[Source records]
import Summits.FinalStateConjecture.FinalStateConjecture.Theorems.EIHFluxBalanceInertialRecessionStubRechart3ChartBounds

/-!
# Route EIHFluxBalance — `InertialRecession`, re-charting: injectivity of the clock chart

Helper file for the crux `stmt-FinalStateConjecture-10166`
(`Summit.FinalStateConjecture.FinalStateConjecture.Theses.EIHFluxBalance.InertialRecession`),
line `sublinear-is-free-clean-window-charges`, stub `stub_rechart` (the transfer P2), part G1.

* `spatial_symm_purgedFrame` — the spatial placement `ỹ ↦ (M ỹ)~` of the purged frame has the
  explicit left inverse `x ↦ (Λ⁻¹(0, x))~`; hence `‖ỹ‖ ≤ ‖Λ⁻¹‖ ‖(M ỹ)~‖` and injectivity;
* `injOn_honestChart` — the honest chart is injective on every late region `{s₀ ≤ y⁰, ‖ỹ‖ ≤ K}`
  on which the tilt varies slowly (`‖ℓ'‖ K ≤ 1/2` after lab time `T₀ s₀`): equal images have equal
  lab times, then equal spatial parts, then equal model times (`s ↦ T₀ s + ℓ(T₀ s)ỹ` is strictly
  increasing);
* `injective_of_norm_sub_mul_lt_one`, `injective_fderiv_honestChart` — the differential of the
  honest chart is injective wherever it is closer to the frozen frame than `1/‖frame⁻¹‖`. [folklore]
-/

noncomputable section

set_option linter.dupNamespace false

open Set Filter Function Metric Topology
open scoped ContDiff
open Literature.Geometry.Lorentzian

namespace Summit.FinalStateConjecture.FinalStateConjecture.Theorems.SublinearIsFree.Rechart

/-! ### The spatial placement of the purged frame is invertible -/

/-- **Left inverse of the purged placement**: `(Λ⁻¹ (M z))~ = z`. [folklore] -/
theorem spatial_symm_purgedFrame (Λ : lorentzGroup) (z : E3) :
    E4.spatial ((Λ : E4 ≃L[ℝ] E4).symm (purgedFrame Λ z)) = z := by
  have h := purgedFrame_eq_apply_purge Λ (E4.spaceEmbed z)
  rw [E4.spaceEmbed_apply, E4.spatial_ofTimeSpace] at h
  rw [h, ContinuousLinearEquiv.symm_apply_apply, map_sub, map_smul, E4.spatial_ofTimeSpace]
  have : E4.spatial (E4.basisVector 0) = 0 := by ext k; fin_cases k <;> simp
  rw [this, smul_zero, sub_zero]

/-- The purged placement is purely spatial, so its norm is the norm of its spatial part. [folklore] -/
theorem norm_purgedFrame_apply (Λ : lorentzGroup) (z : E3) :
    ‖purgedFrame Λ z‖ = ‖E4.spatial (purgedFrame Λ z)‖ :=
  norm_eq_spatialNorm_of_apply_zero_eq_zero (purgedFrame_apply_zero Λ z)

/-- **Coercivity of the spatial placement**: `‖z‖ ≤ ‖Λ⁻¹‖ ‖(M z)~‖`. [folklore] -/
theorem norm_le_mul_norm_spatial_purgedFrame (Λ : lorentzGroup) (z : E3) :
    ‖z‖ ≤ ‖(((Λ : E4 ≃L[ℝ] E4).symm : E4 ≃L[ℝ] E4) : E4 →L[ℝ] E4)‖ * ‖E4.spatial (purgedFrame Λ z)‖ := by
  have h1 : ‖z‖ ≤ ‖(Λ : E4 ≃L[ℝ] E4).symm (purgedFrame Λ z)‖ := by
    conv_lhs => rw [← spatial_symm_purgedFrame Λ z]
    exact (E4.spatial.le_opNorm _).trans
      ((mul_le_mul_of_nonneg_right norm_spatialCLM_le (norm_nonneg _)).trans (by rw [one_mul]))
  refine h1.trans ?_
  rw [← norm_purgedFrame_apply]
  exact ((Λ : E4 ≃L[ℝ] E4).symm : E4 →L[ℝ] E4).le_opNorm _

/-- The spatial placement is injective. [folklore] -/
theorem injective_spatial_purgedFrame (Λ : lorentzGroup) :
    Injective fun z : E3 ↦ E4.spatial (purgedFrame Λ z) := fun z z' h ↦ by
  have h1 := spatial_symm_purgedFrame Λ z
  have h2 := spatial_symm_purgedFrame Λ z'
  have h3 : purgedFrame Λ z = purgedFrame Λ z' := by
    have e1 : purgedFrame Λ z = E4.spaceEmbed (E4.spatial (purgedFrame Λ z)) := by
      rw [E4.spaceEmbed_apply, ← purgedFrame_apply_zero Λ z]
      exact (E4.ofTimeSpace_time_spatial _).symm
    have e2 : purgedFrame Λ z' = E4.spaceEmbed (E4.spatial (purgedFrame Λ z')) := by
      rw [E4.spaceEmbed_apply, ← purgedFrame_apply_zero Λ z']
      exact (E4.ofTimeSpace_time_spatial _).symm
    rw [e1, e2]
    exact congrArg _ h
  rw [← h1, ← h2, h3]

/-! ### Injectivity of the honest chart on late bounded regions -/

section Inj

variable (Λ : ℝ → lorentzGroup) (ξ : ℝ → E3) (T₀ : ℝ → ℝ)
  (hΛ : ContDiff ℝ ∞ (fun t ↦ ((Λ t : E4 ≃L[ℝ] E4) : E4 →L[ℝ] E4)))
  (hT₀ : ContDiff ℝ ∞ T₀) (hclock : ∀ τ, HasDerivAt T₀ (frameVel (Λ (T₀ τ)) 0) τ)
  (hu1 : ∀ t, 1 ≤ frameVel (Λ t) 0)

include hΛ hT₀ hclock hu1 in
/-- **The model-time slice function is strictly increasing**: for fixed `w` with `‖ℓ'(t)‖ ‖w‖ ≤ 1/2`
for all lab times `t ≥ T₀ s₀`, `s ↦ T₀ s + ℓ(T₀ s) w` is strictly increasing on `[s₀, ∞)`. [folklore] -/
theorem strictMonoOn_clockSlice {S s₀ : ℝ} (hS : S ≤ T₀ s₀) {δ K : ℝ} (hδK : δ * K ≤ 1 / 2)
    (hL' : ∀ s, S ≤ s → ‖deriv (fun t ↦ frameTilt (Λ t)) s‖ ≤ δ) {w : E3} (hw : ‖w‖ ≤ K) :
    StrictMonoOn (fun s ↦ T₀ s + frameTilt (Λ (T₀ s)) w) (Ici s₀) := by
  have hmono : Monotone T₀ :=
    (strictMono_of_deriv_pos fun x ↦ by rw [(hclock x).deriv]; linarith [hu1 (T₀ x)]).monotone
  set L : ℝ → E3 →L[ℝ] ℝ := fun t ↦ frameTilt (Λ t) with hL
  have hLd : Differentiable ℝ L := (contDiff_frameTilt Λ hΛ).differentiable (by simp)
  have hT₀d : Differentiable ℝ T₀ := hT₀.differentiable (by simp)
  -- derivative of the slice function
  have hder : ∀ s, HasDerivAt (fun s ↦ T₀ s + frameTilt (Λ (T₀ s)) w)
      (frameVel (Λ (T₀ s)) 0 * (1 + deriv L (T₀ s) w)) s := by
    intro s
    have h1 : HasDerivAt (fun s ↦ L (T₀ s)) (frameVel (Λ (T₀ s)) 0 • deriv L (T₀ s)) s := by
      have := ((hLd (T₀ s)).hasDerivAt).scomp s (hclock s)
      exact this
    have h2 : HasDerivAt (fun s ↦ L (T₀ s) w) ((frameVel (Λ (T₀ s)) 0 • deriv L (T₀ s)) w) s :=
      h1.clm_apply (hasDerivAt_const s w) |>.congr_deriv (by simp)
    have h3 := (hclock s).add h2
    refine h3.congr_deriv ?_
    simp only [FunLike.coe_smul, Pi.smul_apply, smul_eq_mul]
    ring
  refine strictMonoOn_of_deriv_pos (convex_Ici s₀) ?_ fun s hs ↦ ?_
  · exact HasDerivAt.continuousOn fun s _ ↦ hder s
  · rw [interior_Ici] at hs
    rw [(hder s).deriv]
    have hs' : S ≤ T₀ s := hS.trans (hmono (le_of_lt hs))
    have h1 : |deriv L (T₀ s) w| ≤ 1 / 2 := by
      refine (Real.norm_eq_abs _ ▸ (deriv L (T₀ s)).le_opNorm w).trans ?_
      have h2 := hL' (T₀ s) hs'
      have h3 : ‖deriv L (T₀ s)‖ * ‖w‖ ≤ δ * K :=
        mul_le_mul h2 hw (norm_nonneg _) ((norm_nonneg _).trans h2)
      linarith
    have h4 : 1 / 2 ≤ 1 + deriv L (T₀ s) w := by linarith [neg_abs_le (deriv L (T₀ s) w)]
    have h5 := hu1 (T₀ s)
    positivity

include hΛ hT₀ hclock hu1 in
/-- **The honest chart is injective on late bounded regions.** If `‖ℓ'(t)‖ ≤ δ` for lab times
`t ≥ S`, `S ≤ T₀ s₀` and `δ K ≤ 1/2`, then `ψ` is injective on `{y | s₀ ≤ y⁰, ‖ỹ‖ ≤ K}`.
[folklore] -/
theorem injOn_honestChart {S s₀ : ℝ} (hS : S ≤ T₀ s₀) {δ K : ℝ} (hδK : δ * K ≤ 1 / 2)
    (hL' : ∀ s, S ≤ s → ‖deriv (fun t ↦ frameTilt (Λ t)) s‖ ≤ δ) :
    InjOn (honestChart Λ ξ T₀) {y : E4 | s₀ ≤ y 0 ∧ ‖E4.spatial y‖ ≤ K} := by
  intro y hy y' hy' h
  -- equal lab times
  have ht : clockMap Λ T₀ y = clockMap Λ T₀ y' := by
    have := congrArg (fun x : E4 ↦ x 0) h
    simpa only [honestChart_apply_zero] using this
  -- equal spatial parts
  have hsp : E4.spatial y = E4.spatial y' := by
    have h2 := congrArg E4.spatial h
    rw [spatial_honestChart, spatial_honestChart, ht, add_right_inj] at h2
    exact injective_spatial_purgedFrame _ h2
  -- equal model times
  have h0 : y 0 = y' 0 := by
    have hmono := strictMonoOn_clockSlice Λ T₀ hΛ hT₀ hclock hu1 hS hδK hL' hy.2
    have heq : T₀ (y 0) + frameTilt (Λ (T₀ (y 0))) (E4.spatial y) =
        T₀ (y' 0) + frameTilt (Λ (T₀ (y' 0))) (E4.spatial y) := by
      have := ht
      rw [clockMap, clockMap, ← hsp] at this
      exact this
    exact hmono.injOn hy.1 hy'.1 heq
  rw [← E4.ofTimeSpace_time_spatial y, ← E4.ofTimeSpace_time_spatial y', E4.time_apply, E4.time_apply,
    h0, hsp]

end Inj

/-! ### Injectivity of the differential -/

/-- An operator within `1/‖L⁻¹‖` of an invertible operator `L` is injective. [folklore] -/
theorem injective_of_norm_sub_mul_lt_one (L : E4 ≃L[ℝ] E4) (A : E4 →L[ℝ] E4)
    (h : ‖A - (L : E4 →L[ℝ] E4)‖ * ‖((L.symm : E4 ≃L[ℝ] E4) : E4 →L[ℝ] E4)‖ < 1) : Injective A := by
  refine (injective_iff_map_eq_zero A).mpr fun v hv ↦ ?_
  by_contra hne
  have hvpos : 0 < ‖v‖ := norm_pos_iff.mpr hne
  have h1 : ‖v‖ ≤ ‖((L.symm : E4 ≃L[ℝ] E4) : E4 →L[ℝ] E4)‖ * ‖L v‖ := by
    conv_lhs => rw [← L.symm_apply_apply v]
    exact ((L.symm : E4 ≃L[ℝ] E4) : E4 →L[ℝ] E4).le_opNorm (L v)
  have h2 : ‖L v‖ ≤ ‖A - (L : E4 →L[ℝ] E4)‖ * ‖v‖ := by
    have : L v = -((A - (L : E4 →L[ℝ] E4)) v) := by
      rw [sub_apply, hv, zero_sub, neg_neg]; rfl
    rw [this, norm_neg]
    exact (A - (L : E4 →L[ℝ] E4)).le_opNorm v
  have h3 : ‖v‖ ≤ (‖A - (L : E4 →L[ℝ] E4)‖ * ‖((L.symm : E4 ≃L[ℝ] E4) : E4 →L[ℝ] E4)‖) * ‖v‖ := by
    calc ‖v‖ ≤ ‖((L.symm : E4 ≃L[ℝ] E4) : E4 →L[ℝ] E4)‖ * ‖L v‖ := h1
      _ ≤ ‖((L.symm : E4 ≃L[ℝ] E4) : E4 →L[ℝ] E4)‖ * (‖A - (L : E4 →L[ℝ] E4)‖ * ‖v‖) :=
          mul_le_mul_of_nonneg_left h2 (norm_nonneg _)
      _ = (‖A - (L : E4 →L[ℝ] E4)‖ * ‖((L.symm : E4 ≃L[ℝ] E4) : E4 →L[ℝ] E4)‖) * ‖v‖ := by ring
  nlinarith

section DInj

variable (Λ : ℝ → lorentzGroup) (ξ : ℝ → E3) (T₀ : ℝ → ℝ)
  (hΛ : ContDiff ℝ ∞ (fun t ↦ ((Λ t : E4 ≃L[ℝ] E4) : E4 →L[ℝ] E4)))
  (hξ : ContDiff ℝ ∞ ξ) (hT₀ : ContDiff ℝ ∞ T₀)
  (hclock : ∀ τ, HasDerivAt T₀ (frameVel (Λ (T₀ τ)) 0) τ)
  {γ : ℝ} (hγ1 : 1 ≤ γ) (hu1 : ∀ t, 1 ≤ frameVel (Λ t) 0)
  (huγ : ∀ t, |((Λ t : E4 ≃L[ℝ] E4) (E4.basisVector 0)) 0| ≤ γ)
  {S δ : ℝ} (hδ0 : 0 ≤ δ) (hδ1 : δ ≤ 1)
  (hu' : ∀ s, S ≤ s → ‖deriv (fun t ↦ frameVel (Λ t) 0) s‖ ≤ δ)
  (hu'' : ∀ s, S ≤ s → ‖iteratedDeriv 2 (fun t ↦ frameVel (Λ t) 0) s‖ ≤ δ)
  (hL' : ∀ s, S ≤ s → ‖deriv (fun t ↦ frameTilt (Λ t)) s‖ ≤ δ)
  (hL'' : ∀ s, S ≤ s → ‖iteratedDeriv 2 (fun t ↦ frameTilt (Λ t)) s‖ ≤ δ)
  (hL''' : ∀ s, S ≤ s → ‖iteratedDeriv 3 (fun t ↦ frameTilt (Λ t)) s‖ ≤ δ)
  (hP' : ∀ s, S ≤ s → ‖deriv (fun t ↦ purgedFrame (Λ t)) s‖ ≤ δ)
  (hP'' : ∀ s, S ≤ s → ‖iteratedDeriv 2 (fun t ↦ purgedFrame (Λ t)) s‖ ≤ δ)
  (hP''' : ∀ s, S ≤ s → ‖iteratedDeriv 3 (fun t ↦ purgedFrame (Λ t)) s‖ ≤ δ)
  (hc' : ∀ s, S ≤ s → ‖deriv (centrePath ξ) s - normVel (Λ s)‖ ≤ δ)
  (hc'' : ∀ s, S ≤ s → ‖iteratedDeriv 2 (centrePath ξ) s‖ ≤ δ)
  (hc''' : ∀ s, S ≤ s → ‖iteratedDeriv 3 (centrePath ξ) s‖ ≤ δ)

include hΛ hξ hT₀ hclock hγ1 hu1 huγ hδ0 hδ1 hu' hu'' hL' hL'' hL''' hP' hP'' hP''' hc' hc'' hc''' in
/-- **The differential of the honest chart is injective on `Q(τ₁, R)`** as soon as
`83 γ³ (1+R)⁴ δ · 4γ < 1` (monotone clock, `S + 4γR ≤ T₀(τ₁ − 1)`). [folklore] -/
theorem injective_fderiv_honestChart {R τ₁ : ℝ} (hR : 0 ≤ R) (hS : S + 4 * γ * R ≤ T₀ (τ₁ - 1))
    (hsmall : 83 * γ ^ 3 * (1 + R) ^ 4 * δ * (4 * γ) < 1) {y : E4} (hy0 : |y 0 - τ₁| ≤ 1)
    (hy : ‖E4.spatial y‖ ≤ R) : Injective (fderiv ℝ (honestChart Λ ξ T₀) y) := by
  have hmono : Monotone T₀ :=
    (strictMono_of_deriv_pos fun x ↦ by rw [(hclock x).deriv]; linarith [hu1 (T₀ x)]).monotone
  have h1 := norm_fderiv_honestChart_sub_frame_le Λ ξ T₀ hΛ hξ hT₀ hclock hγ1 hu1 huγ hδ0 hδ1 hu' hu'' hL'
    hL'' hL''' hP' hP'' hP''' hc' hc'' hc''' hR hmono hS hy0 hy
  have h2 : ‖((((Λ (T₀ τ₁)) : E4 ≃L[ℝ] E4).symm : E4 ≃L[ℝ] E4) : E4 →L[ℝ] E4)‖ ≤ 4 * γ :=
    (norm_lorentz_symm_le (Λ (T₀ τ₁))).trans (by linarith [huγ (T₀ τ₁), one_le_abs_lorentz_apply_zero (Λ (T₀ τ₁))])
  refine injective_of_norm_sub_mul_lt_one ((Λ (T₀ τ₁)) : E4 ≃L[ℝ] E4) _ ?_
  calc ‖fderiv ℝ (honestChart Λ ξ T₀) y - ((Λ (T₀ τ₁) : E4 ≃L[ℝ] E4) : E4 →L[ℝ] E4)‖ *
        ‖((((Λ (T₀ τ₁)) : E4 ≃L[ℝ] E4).symm : E4 ≃L[ℝ] E4) : E4 →L[ℝ] E4)‖
      ≤ (83 * γ ^ 3 * (1 + R) ^ 4 * δ) * (4 * γ) :=
        mul_le_mul h1 h2 (norm_nonneg _) (by positivity)
    _ < 1 := hsmall

end DInj

/-- Registered one-line form (worker carrier `rechart_injective_of_norm_sub_mul_lt_one`). [folklore] -/
theorem rechart_injective_of_norm_sub_mul_lt_one : open Literature.Geometry.Lorentzian in ∀ (L : E4 ≃L[ℝ] E4) (A : E4 →L[ℝ] E4), ‖A - (L : E4 →L[ℝ] E4)‖ * ‖((L.symm : E4 ≃L[ℝ] E4) : E4 →L[ℝ] E4)‖ < 1 → Function.Injective A := injective_of_norm_sub_mul_lt_one

end Summit.FinalStateConjecture.FinalStateConjecture.Theorems.SublinearIsFree.Rechart

end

▸ **Work instructions**
Write out the lines of the entries, word for word, from the first through the one containing "frame has the", and stop at that line.

▸ **Task output**
import Summits.FinalStateConjecture.FinalStateConjecture.Theorems.EIHFluxBalanceInertialRecessionStubRechart3ChartBounds

/-!
# Route EIHFluxBalance — `InertialRecession`, re-charting: injectivity of the clock chart

Helper file for the crux `stmt-FinalStateConjecture-10166`
(`Summit.FinalStateConjecture.FinalStateConjecture.Theses.EIHFluxBalance.InertialRecession`),
line `sublinear-is-free-clean-window-charges`, stub `stub_rechart` (the transfer P2), part G1.

* `spatial_symm_purgedFrame` — the spatial placement `ỹ ↦ (M ỹ)~` of the purged frame has the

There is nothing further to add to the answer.